They May Be Gone But Their Musical Legacy Will Live Forever

The new year is almost upon us and it’s time once again to reflect on the past year and the talented artists we have lost. In 2018, we have said goodbye to iconic and legendary performers whose music has inspired generations as well as those in the prime of their careers. Sadly, some were taken way too soon as they succumbed to their battles with mental illness, depression, and addiction. Although they may no longer be with us, their musical legacy lives on and their songs shall become immortal serving to both entertain and inspire future generations of music lovers.


Aretha Franklin (March 25, 1942-August 16, 2018)

This past August the world said goodbye to the Queen of Soul herself, Aretha Franklin. The iconic vocalist was the epitome of class and grace as she not only entertained the masses but was vocal in the fight for civil rights. Selling over 75 million records, her legendary career speaks for itself. I would be hard pressed to find someone who hasn’t been affected by her music. Whether she taught you “a little respect” or made you “feel like a natural woman,” the memories and music of Aretha Franklin will always be a part of us.


Mac Miller (January 19, 1992-September 7, 2018)
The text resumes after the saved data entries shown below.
import Summits.ValiantsHypothesis.ValiantsHypothesis.Theorems.BarrierLeverChowThinRowsLabelledPairs

/-!
# Route BarrierLever — item `ChowHitsThinRowPartitionMinors` (stmt-ValiantsHypothesis-20195):
# the PAIR LAYER on down-closed column families, II — hub rows (one solved variable)

Helper file (`--supports stmt-ValiantsHypothesis-20195`; cell valiant-natproofs, rung V4, 𝒟-side of
door (c); prover seat val-np-p8 gen 0).  Closes NO item; imports only `…ChowThinRowsLabelledPairs`
(this seat; no route file).  Conventions as there (`E u w`, indicator forms `φ_V`, truncated inverses
`t_V`, `B⁰ = ∏_𝒟 φ⁰_V`).

Beyond union-labelled layouts (file I) the pair layer needs variables whose `x`-coefficients are NOT
concentrated in one form.  The simplest such device is a HUB: one variable `z` whose `t`-coordinates
`κ₅` are SOLVED so that `Σ_V κ₅(V) t_V` is a prescribed `y`-only element `G` (possible because the
`t_V`, `V ∈ 𝒟`, are a basis: `exists_tcoords_eq`), while the other variables stay `x`-diagonal.  Then
(`coeff_hub_row`, `coeff_hubPair_row`) the rows `{z}` and `{a, z}` of the partition matrix are
`B⁰ · G` and `B⁰ · t_{L a} · (G - κ₅(L a) t_{L a})` — again of the shape required by the
triangular-design criterion `det_ne_zero_of_triangularDesign` of file I.  Also two small coefficient
computations (`coeff_indicatorPoly`, `coeff_tinv_singleton_mul`).  Used by
`…ChowThinRowsCapacityLayout` (the `s = 2` capacity layout `Thin(5) × 2^4`).

WHAT THIS IS NOT: Conjecture DC in general is not proved; nothing on items 20195 / 20172 / 19717
themselves, on crux stmt-ValiantsHypothesis-14610, or on `VP` versus `VNP`.
-/

set_option linter.dupNamespace false
/-! ## §2 One member, one U: E𝔊 and ∇_{U,ν}𝔊 over the re-classed letters -/

/-- ★ **THEOREM 3.13, A LEFT ENTRY E𝔊 WITH A GENERIC LEFT LETTER, PRINTED SHAPE, COARSE LETTERS RE-CLASSED** (statement of
`B9Thm313WholeDir.GG_entry1E_of_letters` over `Letters313Z`, `hEQ` out of `Z_{wZ}`; the abstraction of `B9Thm313WholeLeftZ.GG_entry1_of_lettersZ` from
∇_U to any E : 𝔩(X) → 𝔩(V′) with block map `blkE`): from Theorem 3.3's (3.42)₁ (`he0`) for G₀ and the E-entry of G₀ (`he1E`, majorant
B₀Lʲη·e^{−δ₀d}), the step K′₁ = G₀(Δ′_π + Δ⁽²⁾_π) on 𝔠⁽²⁾ (`hK`, θc < 1) and its E-derivative E∘G₀∘T₁ : 𝔠⁽²⁾ → 𝔠_E⁽¹⁾ (`hKE`, θ′), the letters `gD2`,
`gQs2`, `rgd2`, `c1_2`, `q2` of `Letters313Z`, the E-letters E∘G₀∘Q\* : Z_{wZ} → 𝔠_E⁽¹⁾ (`hEQ`) and E∘G₀∘Dv : `bH` → 𝔠_E⁽¹⁾ (`hEDH`), `rgdH`, and (3.153)
(`E_GG_eq`): E𝔊 has the two-space sup majorant C·Lʲη·e^{−ρ′d}, C = `constD313 (B₀ + θ′·B₀(1−θc)⁻¹·c) θ′ (B₀(1−θc)⁻¹) (B₃(1−θc)⁻¹) B₃ κ_H c`, for
every ρ′ ≧ 0 with ρ′ + 3σ ≦ ρ (ρ ≦ δ₀, ρ ≦ δ₃, ρ + σ ≦ δ_K). [cite: Balaban1985BackgroundPropagators, Thm 3.13 p.426 + (3.152)–(3.153) p.426 + (3.138) p.423 + (3.42)–(3.44) pp.397–398; Balaban1984PropagatorsII, (2.54) p.232 + Lemma 2.1 (2.61) p.234] -/
theorem GG_entry1E_of_lettersZ (hG : GeoOK g) {𝔬 : Ops g B X Y Z W} {U : B.Cfg} {V' : Type} [Fintype V']
    {blkE : V' → g.Site} {E : (X → ℝ) →ₗ[ℝ] (V' → ℝ)} {bH : BlockNorm (toB6 g R₀ H₀) (W → ℝ)}
    {θ θ' B₀ B₃ δ₀ δ₃ δK ρ ρ' σ c : ℝ} (hrow : RowSum (toB6 g R₀ H₀) σ c) (hc : 0 ≤ c)
    (hθ : 0 ≤ θ) (hθ' : 0 ≤ θ') (hB₀ : 0 ≤ B₀) (hB₃ : 0 ≤ B₃) (hσ : 0 ≤ σ) (hρ' : 0 ≤ ρ') (hρ'ρ : ρ' + 3 * σ ≤ ρ) (hρS : ρ ≤ δ₀)
    (hρ₃ : ρ ≤ δ₃) (hρδ : ρ + σ ≤ δK) (hq : θ * c < 1)
    (hK : HasMaj (cNorm R₀ H₀ 𝔬.blk hG.lenle 2) (cNorm R₀ H₀ 𝔬.blk hG.lenle 2) (𝔬.G0 U ∘ₗ (𝔬.Tpi U + 𝔬.T2 U))
      (fun a b => θ * Real.exp (-(δK * g.dist a b))))
    (he0 : HasMajorant (g := toB6 g R₀ H₀) 𝔬.blk (𝔬.G0 U) (fun a b => B₀ * g.len a ^ 2 * Real.exp (-(δ₀ * g.dist a b))))
    (he1E : HasMajorantHom (g := toB6 g R₀ H₀) 𝔬.blk blkE (E ∘ₗ 𝔬.G0 U)
      (fun (a b : g.Site) => B₀ * g.len a * Real.exp (-(δ₀ * g.dist a b))))
    (hKE : HasMaj (cNorm R₀ H₀ 𝔬.blk hG.lenle 2) (cNorm R₀ H₀ blkE hG.lenle 1) (E ∘ₗ 𝔬.G0 U ∘ₗ (𝔬.Tpi U + 𝔬.T2 U))
      (fun a b => θ' * Real.exp (-(δK * g.dist a b))))
    {wZ : g.Site → ℝ} {hwZ : ∀ y, 0 < wZ y}
    (hEQ : HasMaj (weightNorm (BlockNorm.ofBlocks (toB6 g R₀ H₀) 𝔬.blkZ) wZ fun y => (hwZ y).le) (cNorm R₀ H₀ blkE hG.lenle 1) (E ∘ₗ 𝔬.G0 U ∘ₗ 𝔬.Qstar U)
      (fun a b => B₃ * Real.exp (-(δ₃ * g.dist a b))))
    (hEDH : HasMaj bH (cNorm R₀ H₀ blkE hG.lenle 1) (E ∘ₗ 𝔬.G0 U ∘ₗ 𝔬.Dv U) (fun a b => B₃ * Real.exp (-(δ₃ * g.dist a b))))
    (hL : Letters313Z 𝔬 R₀ H₀ hG wZ hwZ B₃ δ₃ U)
    (hrgdH : HasMaj (cNorm R₀ H₀ 𝔬.blk hG.lenle 0) bH (𝔬.R U ∘ₗ 𝔬.Dvstar U ∘ₗ 𝔬.G1 U ∘ₗ LinearMap.id)
      (fun a b => B₃ * Real.exp (-(δ₃ * g.dist a b))))
    (hI : Identities 𝔬 U) :
    HasMajorantHom (g := toB6 g R₀ H₀) 𝔬.blk blkE (E ∘ₗ 𝔬.GG U)
      (fun a b => constD313 (B₀ + θ' * (B₀ * (1 - θ * c)⁻¹) * c) θ' (B₀ * (1 - θ * c)⁻¹) (B₃ * (1 - θ * c)⁻¹) B₃ bH.κ c *
        g.len a * Real.exp (-(ρ' * g.dist a b))) := by
  -- adapted from `B9Thm313WholeLeftZ.GG_entry1_of_lettersZ` (∇_U ↦ E, `D_GG_eq` ↦ `E_GG_eq`)
  have hq1 : 0 ≤ (1 - θ * c)⁻¹ := inv_nonneg.mpr (by linarith)
  have hA₁ : 0 ≤ B₀ * (1 - θ * c)⁻¹ := mul_nonneg hB₀ hq1
  have hA₃ : 0 ≤ B₃ * (1 - θ * c)⁻¹ := mul_nonneg hB₃ hq1
  have hCL : 0 ≤ B₀ + θ' * (B₀ * (1 - θ * c)⁻¹) * c := add_nonneg hB₀ (mul_nonneg (mul_nonneg hθ' hA₁) hc)
  have hfix1 := fix_of_inverses hI.invG0' hI.invG1
  have hρ0 : 0 ≤ ρ := by linarith
  have htri : Triangle254 (toB6 g R₀ H₀) := fun a b c => hG.tri a b c
  -- (a) the right entries of G₁: G₁ : 𝔠⁽⁰⁾ → 𝔠⁽²⁾, G₁Dv : W¹ → 𝔠⁽²⁾, G₁Q* : Z_{wZ} → 𝔠⁽²⁾
  have hG1 : HasMaj (cNorm R₀ H₀ 𝔬.blk hG.lenle 0) (cNorm R₀ H₀ 𝔬.blk hG.lenle 2) (𝔬.G1 U ∘ₗ LinearMap.id)
      (fun a b => B₀ * (1 - θ * c)⁻¹ * Real.exp (-(ρ * g.dist a b))) := by
    rw [LinearMap.comp_id]
    exact hasMaj_entry0_cNorm hG hrow hθ hB₀ hρ0 hρS hρδ hK he0 hfix1 hq
  have hGD := hasMaj_right_of_step hG hrow hθ hB₃ hρ0 hρ₃ hρδ hK hL.gD2 hfix1 hq
  have hGQ := hasMaj_right_of_step_weight hG hwZ hrow hθ hB₃ hρ0 hρ₃ hρδ hK hL.gQs2 hfix1 hq
  -- (b) the left-and-right entries EG₁ : 𝔠⁽⁰⁾ → 𝔠_E⁽¹⁾ at the rate ρ
  have h10 : HasMaj (BlockNorm.ofBlocks (toB6 g R₀ H₀) 𝔬.blk) (BlockNorm.ofBlocks (toB6 g R₀ H₀) blkE) (E ∘ₗ 𝔬.G0 U)
      (fun a b => B₀ * g.len a * Real.exp (-(δ₀ * g.dist a b))) :=
    hasMaj_of_hasMajorantHom (G := toB6 g R₀ H₀) 𝔬.blk blkE
      (fun a b => mul_nonneg (mul_nonneg hB₀ (hG.lenle a)) (Real.exp_nonneg _)) he1E
  have hE0 : HasMaj (cNorm R₀ H₀ 𝔬.blk hG.lenle 0) (cNorm R₀ H₀ blkE hG.lenle 1) (E ∘ₗ 𝔬.G0 U ∘ₗ LinearMap.id)
      (fun a b => B₀ * Real.exp (-(δ₀ * g.dist a b))) := by
    rw [LinearMap.comp_id]
    refine (hasMaj_cNorm_of_hasMaj hG 1 0 h10).mono fun y y' => le_of_eq ?_
    have hy : g.len y ≠ 0 := (hG.lenpos y).ne'
    simp only [wt, pow_zero, pow_one, mul_one]
    rw [mul_assoc B₀, mul_comm (g.len y), ← mul_assoc B₀, mul_assoc, mul_inv_cancel₀ hy, mul_one]
  have hD1 : HasMaj (cNorm R₀ H₀ 𝔬.blk hG.lenle 0) (cNorm R₀ H₀ blkE hG.lenle 1) (E ∘ₗ 𝔬.G1 U ∘ₗ LinearMap.id)
      (fun y y' => (B₀ + θ' * (B₀ * (1 - θ * c)⁻¹) * c) * Real.exp (-(ρ * g.dist y y'))) :=
    hasMaj_left_right hG hrow hθ' hB₀ hA₁ hρ0 hρS le_rfl hρδ hKE hE0 hG1 hfix1
  -- (c) TERM B = (EG₁Dv)(RDv*G₁) = (EG₀Dv)(RDv*G₁) + ((EG₀T₁)(G₁Dv))(RDv*G₁)
  have hρ'₃ : ρ' ≤ δ₃ := by linarith
  have hρ'σ₃ : ρ' + σ ≤ δ₃ := by linarith
  have hB1 : HasMaj (cNorm R₀ H₀ 𝔬.blk hG.lenle 0) (cNorm R₀ H₀ blkE hG.lenle 1)
      ((E ∘ₗ 𝔬.G0 U ∘ₗ 𝔬.Dv U) ∘ₗ (𝔬.R U ∘ₗ 𝔬.Dvstar U ∘ₗ 𝔬.G1 U ∘ₗ LinearMap.id))
      (fun y y' => bH.κ * B₃ * B₃ * c * Real.exp (-(ρ' * g.dist y y'))) :=
    hasMaj_comp_exp htri hG.dnn hrow hB₃ hB₃ hρ' hρ'₃ hρ'σ₃ hEDH hrgdH
  have hGDT : HasMaj (cNorm R₀ H₀ 𝔬.blkW hG.lenle 1) (cNorm R₀ H₀ blkE hG.lenle 1)
      ((E ∘ₗ 𝔬.G0 U ∘ₗ (𝔬.Tpi U + 𝔬.T2 U)) ∘ₗ (𝔬.G1 U ∘ₗ 𝔬.Dv U))
      (fun y y' => (cNorm R₀ H₀ 𝔬.blk hG.lenle 2 (X := X)).κ * θ' * (B₃ * (1 - θ * c)⁻¹) * c *
        Real.exp (-((ρ' + σ) * g.dist y y'))) :=
    hasMaj_comp_exp htri hG.dnn hrow hθ' hA₃ (by linarith) (by linarith) (by linarith) hKE hGD
  simp only [cNorm_κ, one_mul] at hGDT
  have hθA₃ : 0 ≤ θ' * (B₃ * (1 - θ * c)⁻¹) * c := mul_nonneg (mul_nonneg hθ' hA₃) hc
  have hB2 : HasMaj (cNorm R₀ H₀ 𝔬.blk hG.lenle 0) (cNorm R₀ H₀ blkE hG.lenle 1)
      (((E ∘ₗ 𝔬.G0 U ∘ₗ (𝔬.Tpi U + 𝔬.T2 U)) ∘ₗ (𝔬.G1 U ∘ₗ 𝔬.Dv U)) ∘ₗ
        (𝔬.R U ∘ₗ 𝔬.Dvstar U ∘ₗ 𝔬.G1 U ∘ₗ LinearMap.id))
      (fun y y' => (cNorm R₀ H₀ 𝔬.blkW hG.lenle 1 (X := W)).κ * (θ' * (B₃ * (1 - θ * c)⁻¹) * c) * B₃ * c *
        Real.exp (-(ρ' * g.dist y y'))) :=
    hasMaj_comp_exp htri hG.dnn hrow hθA₃ hB₃ hρ' hρ'₃ le_rfl hGDT hL.rgd2
  simp only [cNorm_κ, one_mul] at hB2
  have eB : (E ∘ₗ 𝔬.G1 U ∘ₗ 𝔬.Dv U) ∘ₗ (𝔬.R U ∘ₗ 𝔬.Dvstar U ∘ₗ 𝔬.G1 U ∘ₗ LinearMap.id) =
      (E ∘ₗ 𝔬.G0 U ∘ₗ 𝔬.Dv U) ∘ₗ (𝔬.R U ∘ₗ 𝔬.Dvstar U ∘ₗ 𝔬.G1 U ∘ₗ LinearMap.id) +
        (((E ∘ₗ 𝔬.G0 U ∘ₗ (𝔬.Tpi U + 𝔬.T2 U)) ∘ₗ (𝔬.G1 U ∘ₗ 𝔬.Dv U)) ∘ₗ
          (𝔬.R U ∘ₗ 𝔬.Dvstar U ∘ₗ 𝔬.G1 U ∘ₗ LinearMap.id)) := by
    rw [comp_fix_left_right E (𝔬.Dv U) hfix1, LinearMap.add_comp]
  have hB := hB1.add hB2
  rw [← eB] at hB
  -- (d) TERM C = (EG₁Q*)((QG₁Q*)⁻¹QG₁) through the sup classes Z², Z⁰
  have hQG : HasMaj (cNorm R₀ H₀ 𝔬.blk hG.lenle 0) (cNorm R₀ H₀ 𝔬.blkZ hG.lenle 2) (𝔬.Q U ∘ₗ (𝔬.G1 U ∘ₗ LinearMap.id))
      (fun a b => (cNorm R₀ H₀ 𝔬.blk hG.lenle 2 (X := X)).κ * B₃ * (B₀ * (1 - θ * c)⁻¹) * c *
        Real.exp (-((ρ' + 2 * σ) * g.dist a b))) :=
    hasMaj_comp_exp htri hG.dnn hrow hB₃ hA₁ (by linarith) (by linarith) (by linarith) hL.q2 hG1
  simp only [cNorm_κ, one_mul] at hQG
  have hK₁ : 0 ≤ B₃ * (B₀ * (1 - θ * c)⁻¹) * c := mul_nonneg (mul_nonneg hB₃ hA₁) hc
  have hCQG : HasMaj (cNorm R₀ H₀ 𝔬.blk hG.lenle 0) (weightNorm (BlockNorm.ofBlocks (toB6 g R₀ H₀) 𝔬.blkZ) wZ fun y => (hwZ y).le)
      (𝔬.C1 U ∘ₗ (𝔬.Q U ∘ₗ (𝔬.G1 U ∘ₗ LinearMap.id)))
      (fun a b => (cNorm R₀ H₀ 𝔬.blkZ hG.lenle 2 (X := Z)).κ * B₃ * (B₃ * (B₀ * (1 - θ * c)⁻¹) * c) * c *
        Real.exp (-((ρ' + σ) * g.dist a b))) :=
    hasMaj_comp_exp htri hG.dnn hrow hB₃ hK₁ (by linarith) (by linarith) (by linarith) hL.c1_2 hQG
  simp only [cNorm_κ, one_mul] at hCQG
  have hD1Q : HasMaj (weightNorm (BlockNorm.ofBlocks (toB6 g R₀ H₀) 𝔬.blkZ) wZ fun y => (hwZ y).le) (cNorm R₀ H₀ blkE hG.lenle 1)
      (E ∘ₗ 𝔬.G1 U ∘ₗ 𝔬.Qstar U)
      (fun y y' => (B₃ + θ' * (B₃ * (1 - θ * c)⁻¹) * c) * Real.exp (-((ρ' + σ) * g.dist y y'))) :=
    hasMaj_left_right hG hrow hθ' hB₃ hA₃ (by linarith) (by linarith) (by linarith) (by linarith) hKE hEQ hGQ hfix1
  have hBθ : 0 ≤ B₃ + θ' * (B₃ * (1 - θ * c)⁻¹) * c := add_nonneg hB₃ hθA₃
  have hK₂ : 0 ≤ B₃ * (B₃ * (B₀ * (1 - θ * c)⁻¹) * c) * c := mul_nonneg (mul_nonneg hB₃ hK₁) hc
  have hC : HasMaj (cNorm R₀ H₀ 𝔬.blk hG.lenle 0) (cNorm R₀ H₀ blkE hG.lenle 1)
      ((E ∘ₗ 𝔬.G1 U ∘ₗ 𝔬.Qstar U) ∘ₗ (𝔬.C1 U ∘ₗ (𝔬.Q U ∘ₗ (𝔬.G1 U ∘ₗ LinearMap.id))))
      (fun y y' => (weightNorm (BlockNorm.ofBlocks (toB6 g R₀ H₀) 𝔬.blkZ) wZ fun y => (hwZ y).le).κ *
        (B₃ + θ' * (B₃ * (1 - θ * c)⁻¹) * c) *
        (B₃ * (B₃ * (B₀ * (1 - θ * c)⁻¹) * c) * c) * c * Real.exp (-(ρ' * g.dist y y'))) :=
    hasMaj_comp_exp htri hG.dnn hrow hBθ hK₂ hρ' (by linarith) le_rfl hD1Q hCQG
  simp only [weightNorm_ofBlocks_κ, one_mul] at hC
  -- (e) assembling (3.153) with the left factor E
  have h := ((hD1.of_rate_le hG.dnn hCL (by linarith : ρ' ≤ ρ)).sub hB).sub hC
  rw [← E_GG_eq hI E] at h
  have hC0 : 0 ≤ constD313 (B₀ + θ' * (B₀ * (1 - θ * c)⁻¹) * c) θ' (B₀ * (1 - θ * c)⁻¹) (B₃ * (1 - θ * c)⁻¹) B₃ bH.κ c :=
    constD313_nonneg hCL hθ' hA₁ hA₃ hB₃ bH.κ_nonneg hc
  have h2 : HasMaj (cNorm R₀ H₀ 𝔬.blk hG.lenle 0) (cNorm R₀ H₀ blkE hG.lenle 1) (E ∘ₗ 𝔬.GG U)
      (fun a b => constD313 (B₀ + θ' * (B₀ * (1 - θ * c)⁻¹) * c) θ' (B₀ * (1 - θ * c)⁻¹) (B₃ * (1 - θ * c)⁻¹) B₃ bH.κ c *
        Real.exp (-(ρ' * g.dist a b))) :=
    h.mono fun a b => le_of_eq (by simp only [constD313, toB6_dist]; ring)
  have h' := hasMajorantHom_of_hasMaj_cNorm hG (fun a b => mul_nonneg hC0 (Real.exp_nonneg _)) h2
  refine hasMajorantHom_mono (g := toB6 g R₀ H₀) 𝔬.blk blkE h' fun a b => le_of_eq ?_
  simp only [wt, pow_zero, pow_one, inv_one, mul_one]
  ring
With five chart topping albums to his credit, the 26 year old Miller was not only an accomplished rapper but a well known producer and skilled arranger. Starting out as a young indie artist, the young rapper showed an entire generation how to have the “best day ever.” His fifth studio album Swimming was released in August of 2018 with the single “Self Care” earning him his highest charting song ever two weeks after his death.


Roy Clark (April 15, 1933-November 15, 2018)

Known as the super picker, country music artist Roy Clark was a legendary performer and guitarist. Not only was he the co-host of the iconic variety show Hee Haw which continues entertaining audiences to this day, but the winner of countless awards and accolades. Clark was a Grammy and American Country Music awards winner and a member of the Grand Ole Opry. He was inducted into the Country Music Hall of Fame in 2009.


Avicii (September 8, 1989-April 20, 2018)

Swedish musician Tim Bergling, known to the world as Avicii, was an accomplished DJ, musician, remixer, and producer. His work was cutting edge and he possessed a unique talent for blending electronic music with different genres. His song creations lit up the dance charts and clubs around the world and he is often credited with bringing the electronic music genre into  mainstream top 40 radio.


Vinnie Paul (March 11, 1964-June 22, 2018)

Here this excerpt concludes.